In [0]:
%sh curl --remote-name-all 'https://files.training.databricks.com/assessments/cse-take-home/{covertype,kafka,treecover,u.data,u.item}.csv'

In [0]:
dbutils.fs.cp("file:/databricks/driver/covertype.csv", "dbfs:/FileStore/tmp/covertype.csv")
dbutils.fs.cp("file:/databricks/driver/kafka.csv", "dbfs:/FileStore/tmp/kafka.csv")
dbutils.fs.cp("file:/databricks/driver/treecover.csv", "dbfs:/FileStore/tmp/treecover.csv")
dbutils.fs.cp("file:/databricks/driver/u.data.csv", "dbfs:/FileStore/tmp/u.data.csv")
dbutils.fs.cp("file:/databricks/driver/u.item.csv", "dbfs:/FileStore/tmp/u.item.csv")

Part 1: Reading and Parsing Data
    
    Question 1: Code Challenge - Load a CSV

    Load the CSV file at dbfs:/FileStore/tmp/nl/treecover.csv into a DataFrame.
    Use Apache Spark to read in the data, assigned to the variable treeCoverDF.
    Your method to get the CSV file into Databricks isn't graded. We are only concerned with how you use Spark to parse and load the actual data.
    Please use the inferSchema option.

MY CODE

In [0]:
treeCoverDF = spark.read.csv('/FileStore/tmp/treecover.csv', inferSchema = True, header = True)

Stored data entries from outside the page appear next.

import Literature.MathematicalPhysics.QuantumFieldTheory.OSQuantSkeletonData
import Literature.MathematicalPhysics.QuantumFieldTheory.OSRegularisedDensityWindow
import Literature.MathematicalPhysics.QuantumFieldTheory.OSBaseIndex
import HarnessLib

/-!
# The local holomorphic density with an explicit bound at the centre (towards OS II Thm. 4.1 (4.5))

Topic `Literature/MathematicalPhysics/QuantumFieldTheory`; support file for the temperedness
estimate (4.5) of Osterwalder–Schrader II, Thm. 4.1. This is the quantitative twin of
`OSPointwiseAnalyticity.schwinger_exists_holomorphic_density_near`: the same construction (skeleton
pullback, analytic deconvolution, frames), but with the explicit skeleton data of
`OSQuantSkeletonData` (frame `qsFrame x`, base `qsXi x`, gap `qsG x`, parameter point `qsU0 x`,
radius `qsR x`), the explicit base index `baseIdx` of `OSBaseIndex`, a free Gaussian window `b`,
and the explicit density theorem `exists_holomorphic_density_skelDist_explicit`; the value of the
density at the centre `x` is bounded by the Jacobian constant of `posAff` times the explicit
deconvolution bound:

* `schwinger_exists_holomorphic_density_near_explicit` —
  `‖S(x)‖ ≤ c · deconvBound (admSplit ê hli) (regCW ξ ê g b Cv M U₀ r) a₀ ((d+M)(k+2)) r`.

## References

* K. Osterwalder, R. Schrader, *Axioms for Euclidean Green's functions II*, Comm. Math. Phys.
  42 (1975) 281–305, Thm. 4.1 (4.5), Ch. V.1, Ch. VI.1 (6.5)–(6.13). [OsterwalderSchraderCMP1975]
-/

noncomputable section

open MeasureTheory Set Filter Module Metric Real
open _root_.Topology
open scoped InnerProductSpace RealInnerProductSpace SchwartzMap

namespace Literature.MathematicalPhysics.QuantumFieldTheory

open Literature.MathematicalPhysics.QuantumLattice (SchwingerFamily IsPositiveTimeMulti schwartzNorm)
open Literature.MathematicalPhysics.QuantumLattice.SchwingerFamily
open Literature.MathematicalPhysics.QuantumLattice.SchwingerFamily.OSSpace
open Literature.Analysis.FunctionSpaces.SchwartzAverage
open Literature.Analysis.Distribution
open Literature.Analysis.Complex
open OSFrames

variable {d : ℕ} [NeZero d] (𝔖 : SchwingerFamily (EuclideanSpace ℝ (Fin d))) (hE1 : 𝔖.IsEuclideanCovariant)
  (hE2 : 𝔖.IsOSReflectionPositive) {k : ℕ}
  {s : ℕ} {Cv : ℕ → ℝ} (hCv : ∀ n, 0 ≤ Cv n)
  (hv : ∀ (n : ℕ) (K : 𝓢((Fin n → EuclideanSpace ℝ (Fin d)), ℂ)) (hK : IsPositiveTimeMulti K),
    ‖ι 𝔖 hE2 (δ 𝔖 hE2 (mkGen K hK))‖ ≤ Cv n * schwartzNorm ((n + n) * s) K)
  {M : ℕ} (hM : (k + 1 + (k + 1)) * s ≤ M)
  {s₀ : ℕ} {C₀ : ℝ} (hC₀ : 0 ≤ C₀)
  (hσ : ∀ F : 𝓢((Fin (k + 2) → EuclideanSpace ℝ (Fin d)), ℂ), ‖𝔖 (k + 2) F‖ ≤ C₀ * schwartzNorm s₀ F)
  {b : ℝ} (hb : 0 < b)

include hE1 hCv hv hM hC₀ hσ hb

/-- **The local holomorphic density with an explicit bound at the centre** (quantitative twin of
`schwinger_exists_holomorphic_density_near`): for `x` in the ordered region, a radius `r₀` of the
base bumps with `2r₀ < g` and a window `b > 0`, there are the Jacobian constant `c > 0` of the affine
position map of the explicit skeleton data, a radius `ρ > 0` and `S` holomorphic and bounded on the
complex ball about `x` representing `𝔖_{k+2}` near `x`, with
`‖S(x)‖ ≤ c · deconvBound (admSplit ê hli) (regCW …) a₀ ((d+M)(k+2)) r`. [cite: OsterwalderSchraderCMP1975, Thm. 4.1 (4.5); Ch. V.1; Ch. VI.1 (6.5)–(6.13)] -/
theorem schwinger_exists_holomorphic_density_near_explicit (x : Fin (k + 2) → EuclideanSpace ℝ (Fin d))
    (hx : x ∈ orderedRegion k d) {r₀ : ℝ} (hr₀ : 0 < r₀) (hr₀g : 2 * r₀ < qsG x) :
    ∃ c : ℝ, 0 < c ∧
      (∀ Φ : (Fin (k + 2) → EuclideanSpace ℝ (Fin d)) → ℂ,
        ∫ U, Φ (posAff (qsXi x) (qsFrame x) (linearIndependent_qsFrame hx) U) = (c : ℂ) * ∫ y, Φ y) ∧
      ∃ ρ : ℝ, 0 < ρ ∧ ∃ S : (Fin (k + 2) → Fin d → ℂ) → ℂ,
        DifferentiableOn ℂ S (ball (cfgPt x) ρ) ∧ (∃ B : ℝ, ∀ ζ ∈ ball (cfgPt x) ρ, ‖S ζ‖ ≤ B) ∧
        (∀ F : 𝓢((Fin (k + 2) → EuclideanSpace ℝ (Fin d)), ℂ),
          tsupport (F : (Fin (k + 2) → EuclideanSpace ℝ (Fin d)) → ℂ) ⊆ Metric.ball x ρ →
            𝔖 (k + 2) F = ∫ y, S (cfgPt y) * F y) ∧
        ‖S (cfgPt x)‖ ≤ c * deconvBound (admSplit (qsFrame x) (linearIndependent_qsFrame hx))
          (fun a : AdmIdx k d r₀ => regCW (qsXi x) (qsFrame x) (qsG x) b Cv M
            (qsU0 x (linearIndependent_qsFrame hx)) (qsR x) a.1)
          (baseIdx (qsFrame x) (linearIndependent_qsFrame hx) k hr₀) ((d + M) * (k + 2)) (qsR x) := by
  set ê := qsFrame x with hê
  set hli : LinearIndependent ℝ ê := linearIndependent_qsFrame hx
  set ξ := qsXi x with hξ
  set U₀ := qsU0 x hli with hU₀def
  set r := qsR x with hr
  have hr0 : 0 < r := qsR_pos hx
  obtain ⟨c, hc, hcv⟩ := exists_integral_comp_posAff ξ ê hli
  have hU₀ : posAff ξ ê hli U₀ = x := posAff_qsU0 x hli
  obtain ⟨H, hH, hB, hHT⟩ := exists_holomorphic_density_skelDist_explicit 𝔖 hE1 hE2 ξ ê hli hb (norm_qsFrame hx)
    (inner_qsFrame_nonneg hx) (qsG_le_inner_qsXi hx) hr₀g hr₀ hCv hv hM hC₀ hσ U₀ hr0 (qsR_le_tailR x hli)
    (baseIdx ê hli k hr₀) (integral_skelFamily_baseIdx ξ ê hli hr₀ hc hcv)
  -- the inverse linear map, its complexification and the radius in configuration space
  set L : (Fin (k + 2) → EuclideanSpace ℝ (Fin d)) →L[ℝ] EuclideanSpace ℝ (Fin (k + 2) × Fin d) :=
    ((posLinCLE (k := k) ê hli).symm).toContinuousLinearMap with hL
  have hLx : L (x - pbase ξ) = U₀ := by
    rw [hL, ← hU₀, posAff, add_sub_cancel_left]
    exact (posLinCLE ê hli).symm_apply_apply U₀
  set ρ : ℝ := r / (2 * (max ‖L‖ (cplxLBound L) + 1)) with hρ
  have hM0 : 0 ≤ max ‖L‖ (cplxLBound L) := le_max_of_le_left (norm_nonneg _)
  have hρ0 : 0 < ρ := by positivity
  have hρN : ‖L‖ * ρ < r / 2 := by
    have h1 : ‖L‖ * ρ ≤ max ‖L‖ (cplxLBound L) * ρ := mul_le_mul_of_nonneg_right (le_max_left _ _) hρ0.le
    have h2 : max ‖L‖ (cplxLBound L) * ρ < r / 2 := by
      rw [hρ, mul_div_assoc', div_lt_div_iff₀ (by positivity) (by positivity)]
      nlinarith
    linarith
  have hρA : cplxLBound L * ρ < r / 2 := by
    have h1 : cplxLBound L * ρ ≤ max ‖L‖ (cplxLBound L) * ρ := mul_le_mul_of_nonneg_right (le_max_right _ _) hρ0.le
    have h2 : max ‖L‖ (cplxLBound L) * ρ < r / 2 := by
      rw [hρ, mul_div_assoc', div_lt_div_iff₀ (by positivity) (by positivity)]
      nlinarith
    linarith
  have hcentre : cplxL L (cfgPt x - cfgPt (pbase ξ)) = eRealPt U₀ := by
    rw [← cfgPt_sub, cplxL_cfgPt, hLx]
  have hmaps : MapsTo (fun ζ => cplxL L (ζ - cfgPt (pbase ξ))) (ball (cfgPt x) ρ) (ball (eRealPt U₀) (r / 2)) :=
    fun ζ hζ => by rw [← hcentre]; exact cplxL_mem_ball L hζ hρA _
  set Bd : ℝ := deconvBound (admSplit ê hli) (fun a : AdmIdx k d r₀ => regCW ξ ê (qsG x) b Cv M U₀ r a.1)
    (baseIdx ê hli k hr₀) ((d + M) * (k + 2)) r with hBd
  refine ⟨c, hc, hcv, ρ, hρ0, fun ζ => (c : ℂ) * H (cplxL L (ζ - cfgPt (pbase ξ))), ?_, ⟨c * Bd, fun ζ hζ => ?_⟩,
    fun F hF => ?_, ?_⟩
  · exact (differentiableOn_const _).mul (hH.comp (differentiable_cplxL L _).differentiableOn hmaps)
  · rw [norm_mul, Complex.norm_real, Real.norm_eq_abs, abs_of_pos hc]
    exact mul_le_mul_of_nonneg_left (hB _ (hmaps hζ)) hc.le
  · have hsupp : tsupport (skelPush ξ ê hli F : EuclideanSpace ℝ (Fin (k + 2) × Fin d) → ℂ) ⊆ Metric.ball U₀ (r / 2) :=
      (tsupport_skelPush_subset ξ ê hli hF hU₀).trans (closedBall_subset_ball hρN)
    rw [schwinger_eq_skelDist_skelPush ξ ê hli 𝔖 F, hHT _ hsupp]
    have hΦ := hcv fun y => H (eRealPt (L (y - pbase ξ))) * F y
    have hlhs : (fun U => H (eRealPt (L (posAff ξ ê hli U - pbase ξ))) * F (posAff ξ ê hli U)) =
        fun U => H (eRealPt U) * skelPush ξ ê hli F U := by
      funext U
      rw [skelPush_apply, posAff, add_sub_cancel_left, hL]
      erw [(posLinCLE ê hli).symm_apply_apply U]
    rw [hlhs] at hΦ
    rw [hΦ, ← integral_const_mul]
    refine integral_congr_ae (Eventually.of_forall fun y => ?_)
    simp only
    rw [← cfgPt_sub, cplxL_cfgPt, mul_assoc]
  · -- the bound at the centre
    simp only
    rw [hcentre, norm_mul, Complex.norm_real, Real.norm_eq_abs, abs_of_pos hc]
    exact mul_le_mul_of_nonneg_left (hB _ (mem_ball_self (by positivity))) hc.le

end Literature.MathematicalPhysics.QuantumFieldTheory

Question 2: Code Challenge - Print the Schema
Use Apache Spark to display the Schema of the treeCoverDF Dataframe.

MY CODE

In [0]:
treeCoverDF.printSchema()

Question 3: Code Challenge - Rows & Columns

Use Apache Spark to display the number of rows and columns in the DataFrame.

MY CODE

In [0]:
row_count = treeCoverDF.count()
print("The number of rows: ",row_count)
column_count = len(treeCoverDF.columns)
print("The number of columns: ",column_count)

Part 2: Analysis

Question 4: Code Challenge - Summary Statistics for a Feature
Use Apache Spark to answer these questions about the treeCoverDF DataFrame:

    What is the range - minimum and maximum - of values for the feature elevation?
    What are the mean and standard deviation of the feature elevation?

MY CODE

In [0]:
# using the agg() function to get te min,max,mean and standard deviation

min_elevation = treeCoverDF.agg({'Elevation':'min'})
min_elevation.show()
max_elevation = treeCoverDF.agg({'Elevation':'max'})
max_elevation.show()
mean_elevation = treeCoverDF.agg({'Elevation':'mean'})
mean_elevation.show()
stddev_elevation = treeCoverDF.agg({'Elevation':'stddev'})
stddev_elevation.show()



In [0]:
# using the psark sql functions
# get the range- min and max , mean and standaard deviation of the column ELEVATION
from pyspark.sql.functions import min,max,mean,stddev
treeCoverDF.select(max(treeCoverDF['Elevation']),min(treeCoverDF['Elevation'])).show()
treeCoverDF.select(mean(treeCoverDF['Elevation']),stddev(treeCoverDF['Elevation'])).show()

In [0]:
# using describe()
summary_df = treeCoverDF.describe()
summary_df.select(summary_df['summary'],summary_df['Elevation']).show()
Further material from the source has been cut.